- _TASK TO CARRY OUT_
Filter these entries, keeping only lines that hold the word "identity".

RECORDED DATA Block Start

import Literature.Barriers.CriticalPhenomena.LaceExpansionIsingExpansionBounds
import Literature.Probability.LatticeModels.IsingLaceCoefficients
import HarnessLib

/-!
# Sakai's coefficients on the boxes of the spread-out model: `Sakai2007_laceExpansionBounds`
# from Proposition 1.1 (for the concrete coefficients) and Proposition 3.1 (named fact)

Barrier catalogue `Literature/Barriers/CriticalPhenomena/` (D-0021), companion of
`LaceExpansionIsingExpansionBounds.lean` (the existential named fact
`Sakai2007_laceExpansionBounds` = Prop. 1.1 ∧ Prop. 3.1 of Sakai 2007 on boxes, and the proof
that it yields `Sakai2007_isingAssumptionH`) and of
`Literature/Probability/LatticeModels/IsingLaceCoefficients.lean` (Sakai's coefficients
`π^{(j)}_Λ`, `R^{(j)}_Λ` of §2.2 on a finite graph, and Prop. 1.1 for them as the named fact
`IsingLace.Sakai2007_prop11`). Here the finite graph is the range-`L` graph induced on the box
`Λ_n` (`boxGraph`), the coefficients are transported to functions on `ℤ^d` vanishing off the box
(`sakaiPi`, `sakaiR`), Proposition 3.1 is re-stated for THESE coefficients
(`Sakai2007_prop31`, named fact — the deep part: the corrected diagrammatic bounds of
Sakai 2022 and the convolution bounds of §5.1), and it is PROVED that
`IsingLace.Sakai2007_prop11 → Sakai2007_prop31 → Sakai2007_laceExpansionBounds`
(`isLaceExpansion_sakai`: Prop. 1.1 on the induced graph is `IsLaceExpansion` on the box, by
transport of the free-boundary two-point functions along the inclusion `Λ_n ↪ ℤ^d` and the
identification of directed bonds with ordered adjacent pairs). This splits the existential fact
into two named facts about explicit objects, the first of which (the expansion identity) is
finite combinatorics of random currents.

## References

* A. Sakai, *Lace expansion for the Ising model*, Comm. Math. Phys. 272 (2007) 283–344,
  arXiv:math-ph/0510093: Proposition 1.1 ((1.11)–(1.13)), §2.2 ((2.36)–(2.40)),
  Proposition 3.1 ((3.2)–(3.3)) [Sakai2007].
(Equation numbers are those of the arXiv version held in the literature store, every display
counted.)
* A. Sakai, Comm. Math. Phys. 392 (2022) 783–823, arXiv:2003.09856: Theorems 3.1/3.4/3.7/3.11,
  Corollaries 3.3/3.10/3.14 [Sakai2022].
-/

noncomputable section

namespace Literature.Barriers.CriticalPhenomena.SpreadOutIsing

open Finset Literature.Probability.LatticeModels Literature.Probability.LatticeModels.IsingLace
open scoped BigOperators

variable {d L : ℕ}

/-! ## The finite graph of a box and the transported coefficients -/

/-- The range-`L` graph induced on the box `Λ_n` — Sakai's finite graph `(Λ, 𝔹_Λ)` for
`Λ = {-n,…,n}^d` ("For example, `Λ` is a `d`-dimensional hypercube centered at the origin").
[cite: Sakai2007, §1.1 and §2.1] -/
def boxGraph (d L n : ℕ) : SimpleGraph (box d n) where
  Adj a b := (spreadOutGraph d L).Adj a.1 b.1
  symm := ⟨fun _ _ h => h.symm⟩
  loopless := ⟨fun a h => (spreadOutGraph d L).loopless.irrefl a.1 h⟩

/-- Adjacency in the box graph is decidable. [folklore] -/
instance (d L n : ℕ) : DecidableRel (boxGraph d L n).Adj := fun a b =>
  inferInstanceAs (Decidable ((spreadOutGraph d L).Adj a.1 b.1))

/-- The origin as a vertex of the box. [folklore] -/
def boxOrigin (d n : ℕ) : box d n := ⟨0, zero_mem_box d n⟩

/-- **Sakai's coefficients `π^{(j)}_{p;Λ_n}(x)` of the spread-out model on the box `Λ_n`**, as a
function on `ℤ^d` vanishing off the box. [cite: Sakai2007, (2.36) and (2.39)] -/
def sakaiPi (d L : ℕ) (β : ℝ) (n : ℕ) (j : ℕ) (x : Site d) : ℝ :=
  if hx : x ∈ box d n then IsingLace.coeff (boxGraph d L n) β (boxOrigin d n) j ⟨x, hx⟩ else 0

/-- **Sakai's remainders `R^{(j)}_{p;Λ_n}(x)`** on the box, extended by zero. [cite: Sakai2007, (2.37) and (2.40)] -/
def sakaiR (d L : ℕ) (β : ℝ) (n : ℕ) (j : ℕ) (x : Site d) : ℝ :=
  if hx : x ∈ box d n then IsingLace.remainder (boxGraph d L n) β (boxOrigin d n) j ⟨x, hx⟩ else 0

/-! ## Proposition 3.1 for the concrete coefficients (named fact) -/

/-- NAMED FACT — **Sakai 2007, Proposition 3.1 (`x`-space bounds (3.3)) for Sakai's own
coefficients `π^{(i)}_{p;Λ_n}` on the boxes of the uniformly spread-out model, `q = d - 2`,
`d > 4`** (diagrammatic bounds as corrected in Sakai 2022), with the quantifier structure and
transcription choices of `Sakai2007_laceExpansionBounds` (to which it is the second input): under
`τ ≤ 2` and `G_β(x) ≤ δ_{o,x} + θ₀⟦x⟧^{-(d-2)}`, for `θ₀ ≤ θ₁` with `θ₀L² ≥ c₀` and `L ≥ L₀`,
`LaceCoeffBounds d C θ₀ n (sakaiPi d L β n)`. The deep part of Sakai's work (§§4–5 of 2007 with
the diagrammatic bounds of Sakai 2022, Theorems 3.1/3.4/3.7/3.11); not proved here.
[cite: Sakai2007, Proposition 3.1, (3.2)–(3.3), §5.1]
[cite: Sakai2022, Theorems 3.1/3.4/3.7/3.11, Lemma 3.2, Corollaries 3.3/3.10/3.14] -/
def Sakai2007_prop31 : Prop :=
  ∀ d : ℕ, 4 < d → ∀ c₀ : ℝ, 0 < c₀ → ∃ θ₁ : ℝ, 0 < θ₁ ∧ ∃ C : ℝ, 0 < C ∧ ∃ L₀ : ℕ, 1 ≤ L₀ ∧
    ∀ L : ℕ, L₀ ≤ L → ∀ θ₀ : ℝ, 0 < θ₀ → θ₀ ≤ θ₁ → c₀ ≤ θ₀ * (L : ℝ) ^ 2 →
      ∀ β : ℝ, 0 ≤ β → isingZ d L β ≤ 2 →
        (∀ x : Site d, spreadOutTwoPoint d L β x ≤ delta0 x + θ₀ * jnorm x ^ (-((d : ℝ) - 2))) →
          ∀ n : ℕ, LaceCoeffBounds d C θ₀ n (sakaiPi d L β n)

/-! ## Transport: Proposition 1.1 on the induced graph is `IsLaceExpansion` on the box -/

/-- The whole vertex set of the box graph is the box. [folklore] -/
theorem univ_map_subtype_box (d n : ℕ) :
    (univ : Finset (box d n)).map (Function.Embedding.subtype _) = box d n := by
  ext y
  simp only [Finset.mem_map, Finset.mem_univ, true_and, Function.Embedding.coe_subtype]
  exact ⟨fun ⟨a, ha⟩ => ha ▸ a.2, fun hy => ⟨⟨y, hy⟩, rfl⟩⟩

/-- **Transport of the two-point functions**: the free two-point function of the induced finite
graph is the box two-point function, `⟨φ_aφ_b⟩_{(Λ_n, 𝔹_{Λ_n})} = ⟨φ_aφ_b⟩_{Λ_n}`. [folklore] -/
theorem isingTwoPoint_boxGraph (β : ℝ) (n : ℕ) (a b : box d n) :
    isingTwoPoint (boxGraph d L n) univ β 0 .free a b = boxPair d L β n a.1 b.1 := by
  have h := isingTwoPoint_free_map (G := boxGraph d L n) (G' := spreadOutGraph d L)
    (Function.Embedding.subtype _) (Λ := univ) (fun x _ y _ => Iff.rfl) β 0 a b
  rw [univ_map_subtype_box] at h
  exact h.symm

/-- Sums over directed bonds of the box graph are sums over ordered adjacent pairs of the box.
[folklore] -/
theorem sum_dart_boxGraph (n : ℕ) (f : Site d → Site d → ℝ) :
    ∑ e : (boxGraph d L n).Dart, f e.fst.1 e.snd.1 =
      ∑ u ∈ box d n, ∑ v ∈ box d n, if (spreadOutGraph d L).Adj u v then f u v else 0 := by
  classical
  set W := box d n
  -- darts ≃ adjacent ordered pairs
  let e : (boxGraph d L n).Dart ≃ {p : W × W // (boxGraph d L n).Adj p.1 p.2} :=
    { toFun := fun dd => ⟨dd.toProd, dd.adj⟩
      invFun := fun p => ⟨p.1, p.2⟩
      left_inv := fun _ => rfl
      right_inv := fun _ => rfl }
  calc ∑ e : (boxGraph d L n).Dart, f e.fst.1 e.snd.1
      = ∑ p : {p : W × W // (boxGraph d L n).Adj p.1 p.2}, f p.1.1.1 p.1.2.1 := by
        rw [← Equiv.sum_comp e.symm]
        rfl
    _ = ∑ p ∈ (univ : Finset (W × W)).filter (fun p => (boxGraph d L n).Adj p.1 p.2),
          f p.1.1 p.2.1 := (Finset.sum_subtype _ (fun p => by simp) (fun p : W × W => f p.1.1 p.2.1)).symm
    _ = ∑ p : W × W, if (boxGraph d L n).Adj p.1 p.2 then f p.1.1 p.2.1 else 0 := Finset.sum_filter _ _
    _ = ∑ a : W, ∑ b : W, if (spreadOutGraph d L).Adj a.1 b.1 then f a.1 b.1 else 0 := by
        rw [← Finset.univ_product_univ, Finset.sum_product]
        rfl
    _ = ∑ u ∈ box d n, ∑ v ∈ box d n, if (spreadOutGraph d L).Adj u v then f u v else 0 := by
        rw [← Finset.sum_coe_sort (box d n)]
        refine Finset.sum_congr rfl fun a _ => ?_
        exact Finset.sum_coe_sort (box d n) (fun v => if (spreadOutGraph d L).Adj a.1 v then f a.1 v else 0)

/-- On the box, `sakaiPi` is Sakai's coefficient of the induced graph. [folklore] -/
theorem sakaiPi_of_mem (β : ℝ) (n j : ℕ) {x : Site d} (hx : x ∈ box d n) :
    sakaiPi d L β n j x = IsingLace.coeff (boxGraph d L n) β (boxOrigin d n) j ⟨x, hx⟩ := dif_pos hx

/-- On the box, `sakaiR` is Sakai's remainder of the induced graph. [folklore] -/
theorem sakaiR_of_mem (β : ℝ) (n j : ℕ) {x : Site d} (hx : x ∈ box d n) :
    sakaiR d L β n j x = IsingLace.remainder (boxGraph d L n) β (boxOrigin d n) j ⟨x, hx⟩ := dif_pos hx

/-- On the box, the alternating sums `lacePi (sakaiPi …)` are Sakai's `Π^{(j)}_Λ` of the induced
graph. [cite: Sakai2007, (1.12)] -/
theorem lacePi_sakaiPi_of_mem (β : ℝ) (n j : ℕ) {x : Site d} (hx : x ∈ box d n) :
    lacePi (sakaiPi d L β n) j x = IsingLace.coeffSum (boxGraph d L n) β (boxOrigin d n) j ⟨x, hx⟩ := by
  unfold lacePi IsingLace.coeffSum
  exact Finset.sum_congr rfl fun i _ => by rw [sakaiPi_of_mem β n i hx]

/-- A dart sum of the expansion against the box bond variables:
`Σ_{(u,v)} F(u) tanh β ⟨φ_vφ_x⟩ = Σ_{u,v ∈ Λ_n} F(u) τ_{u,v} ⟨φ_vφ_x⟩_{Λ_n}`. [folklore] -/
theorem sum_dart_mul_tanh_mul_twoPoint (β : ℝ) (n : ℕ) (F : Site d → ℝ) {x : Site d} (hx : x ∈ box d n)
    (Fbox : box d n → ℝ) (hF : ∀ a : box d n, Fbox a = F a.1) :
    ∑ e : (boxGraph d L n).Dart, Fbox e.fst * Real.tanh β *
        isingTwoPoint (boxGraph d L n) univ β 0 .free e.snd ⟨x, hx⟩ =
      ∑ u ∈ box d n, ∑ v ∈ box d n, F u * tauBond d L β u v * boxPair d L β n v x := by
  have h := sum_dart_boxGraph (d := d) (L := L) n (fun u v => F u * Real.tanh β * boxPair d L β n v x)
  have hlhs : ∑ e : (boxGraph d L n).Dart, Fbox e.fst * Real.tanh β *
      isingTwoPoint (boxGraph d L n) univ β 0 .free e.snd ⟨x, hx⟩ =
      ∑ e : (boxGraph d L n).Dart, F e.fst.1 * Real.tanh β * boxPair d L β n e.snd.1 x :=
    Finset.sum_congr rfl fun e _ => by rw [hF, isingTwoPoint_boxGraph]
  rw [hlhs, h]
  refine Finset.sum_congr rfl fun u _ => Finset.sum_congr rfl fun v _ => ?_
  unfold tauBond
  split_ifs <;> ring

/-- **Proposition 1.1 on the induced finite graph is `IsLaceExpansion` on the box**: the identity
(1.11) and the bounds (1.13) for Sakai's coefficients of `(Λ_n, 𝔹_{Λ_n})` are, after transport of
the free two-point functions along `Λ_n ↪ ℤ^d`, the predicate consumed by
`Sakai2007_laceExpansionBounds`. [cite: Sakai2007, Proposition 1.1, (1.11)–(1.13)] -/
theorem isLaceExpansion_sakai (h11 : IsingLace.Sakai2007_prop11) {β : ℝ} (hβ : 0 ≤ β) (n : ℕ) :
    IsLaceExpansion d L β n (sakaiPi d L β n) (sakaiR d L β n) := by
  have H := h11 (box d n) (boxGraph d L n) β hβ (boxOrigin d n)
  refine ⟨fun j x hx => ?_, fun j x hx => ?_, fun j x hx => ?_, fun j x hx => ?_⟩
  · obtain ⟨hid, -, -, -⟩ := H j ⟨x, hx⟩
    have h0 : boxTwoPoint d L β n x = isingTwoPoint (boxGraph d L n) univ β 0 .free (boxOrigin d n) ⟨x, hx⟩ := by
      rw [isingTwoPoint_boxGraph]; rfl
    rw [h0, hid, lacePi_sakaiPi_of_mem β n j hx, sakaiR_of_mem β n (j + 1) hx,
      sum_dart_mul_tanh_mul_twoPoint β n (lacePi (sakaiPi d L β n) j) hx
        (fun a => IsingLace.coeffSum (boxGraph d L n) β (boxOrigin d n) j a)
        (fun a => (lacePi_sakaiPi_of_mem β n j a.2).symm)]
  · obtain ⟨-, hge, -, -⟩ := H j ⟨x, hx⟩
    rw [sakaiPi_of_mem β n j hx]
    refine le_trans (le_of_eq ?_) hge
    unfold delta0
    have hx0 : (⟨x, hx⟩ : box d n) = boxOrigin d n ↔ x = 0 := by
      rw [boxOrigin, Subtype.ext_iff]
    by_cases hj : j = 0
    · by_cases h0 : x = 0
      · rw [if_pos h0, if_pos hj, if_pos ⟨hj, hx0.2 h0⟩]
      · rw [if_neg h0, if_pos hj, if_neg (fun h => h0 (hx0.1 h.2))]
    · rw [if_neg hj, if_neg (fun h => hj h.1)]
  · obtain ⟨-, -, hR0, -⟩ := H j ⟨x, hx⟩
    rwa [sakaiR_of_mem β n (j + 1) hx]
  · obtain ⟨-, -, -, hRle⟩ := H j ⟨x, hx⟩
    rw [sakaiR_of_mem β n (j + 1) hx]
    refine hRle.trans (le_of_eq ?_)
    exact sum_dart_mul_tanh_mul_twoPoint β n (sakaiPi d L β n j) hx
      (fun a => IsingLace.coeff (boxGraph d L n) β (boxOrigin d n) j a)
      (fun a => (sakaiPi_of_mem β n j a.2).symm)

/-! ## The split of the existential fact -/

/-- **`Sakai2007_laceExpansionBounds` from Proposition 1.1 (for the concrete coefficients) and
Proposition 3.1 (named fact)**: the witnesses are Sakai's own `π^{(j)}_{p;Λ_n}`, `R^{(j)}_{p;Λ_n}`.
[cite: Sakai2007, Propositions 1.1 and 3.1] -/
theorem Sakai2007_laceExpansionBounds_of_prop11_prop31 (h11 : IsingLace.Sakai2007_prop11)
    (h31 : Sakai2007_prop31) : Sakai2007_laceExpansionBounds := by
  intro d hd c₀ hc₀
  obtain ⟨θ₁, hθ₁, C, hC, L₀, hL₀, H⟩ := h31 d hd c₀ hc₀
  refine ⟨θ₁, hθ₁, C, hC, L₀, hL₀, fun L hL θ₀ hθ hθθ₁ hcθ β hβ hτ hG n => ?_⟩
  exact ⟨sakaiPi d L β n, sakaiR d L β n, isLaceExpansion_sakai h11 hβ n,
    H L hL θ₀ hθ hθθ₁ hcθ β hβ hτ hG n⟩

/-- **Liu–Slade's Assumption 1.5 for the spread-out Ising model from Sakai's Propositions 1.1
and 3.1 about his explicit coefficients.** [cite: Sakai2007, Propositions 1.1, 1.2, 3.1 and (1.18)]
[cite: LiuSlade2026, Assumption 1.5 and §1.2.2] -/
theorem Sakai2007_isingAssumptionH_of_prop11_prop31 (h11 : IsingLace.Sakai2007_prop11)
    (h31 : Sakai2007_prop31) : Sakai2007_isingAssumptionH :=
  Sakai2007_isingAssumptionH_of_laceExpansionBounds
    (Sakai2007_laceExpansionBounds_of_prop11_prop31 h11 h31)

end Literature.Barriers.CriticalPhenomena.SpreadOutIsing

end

RECORDED DATA Block End

- _RESPONSE AREA_
into two named facts about explicit objects, the first of which (the expansion identity) is
/-- **Proposition 1.1 on the induced finite graph is `IsLaceExpansion` on the box**: the identity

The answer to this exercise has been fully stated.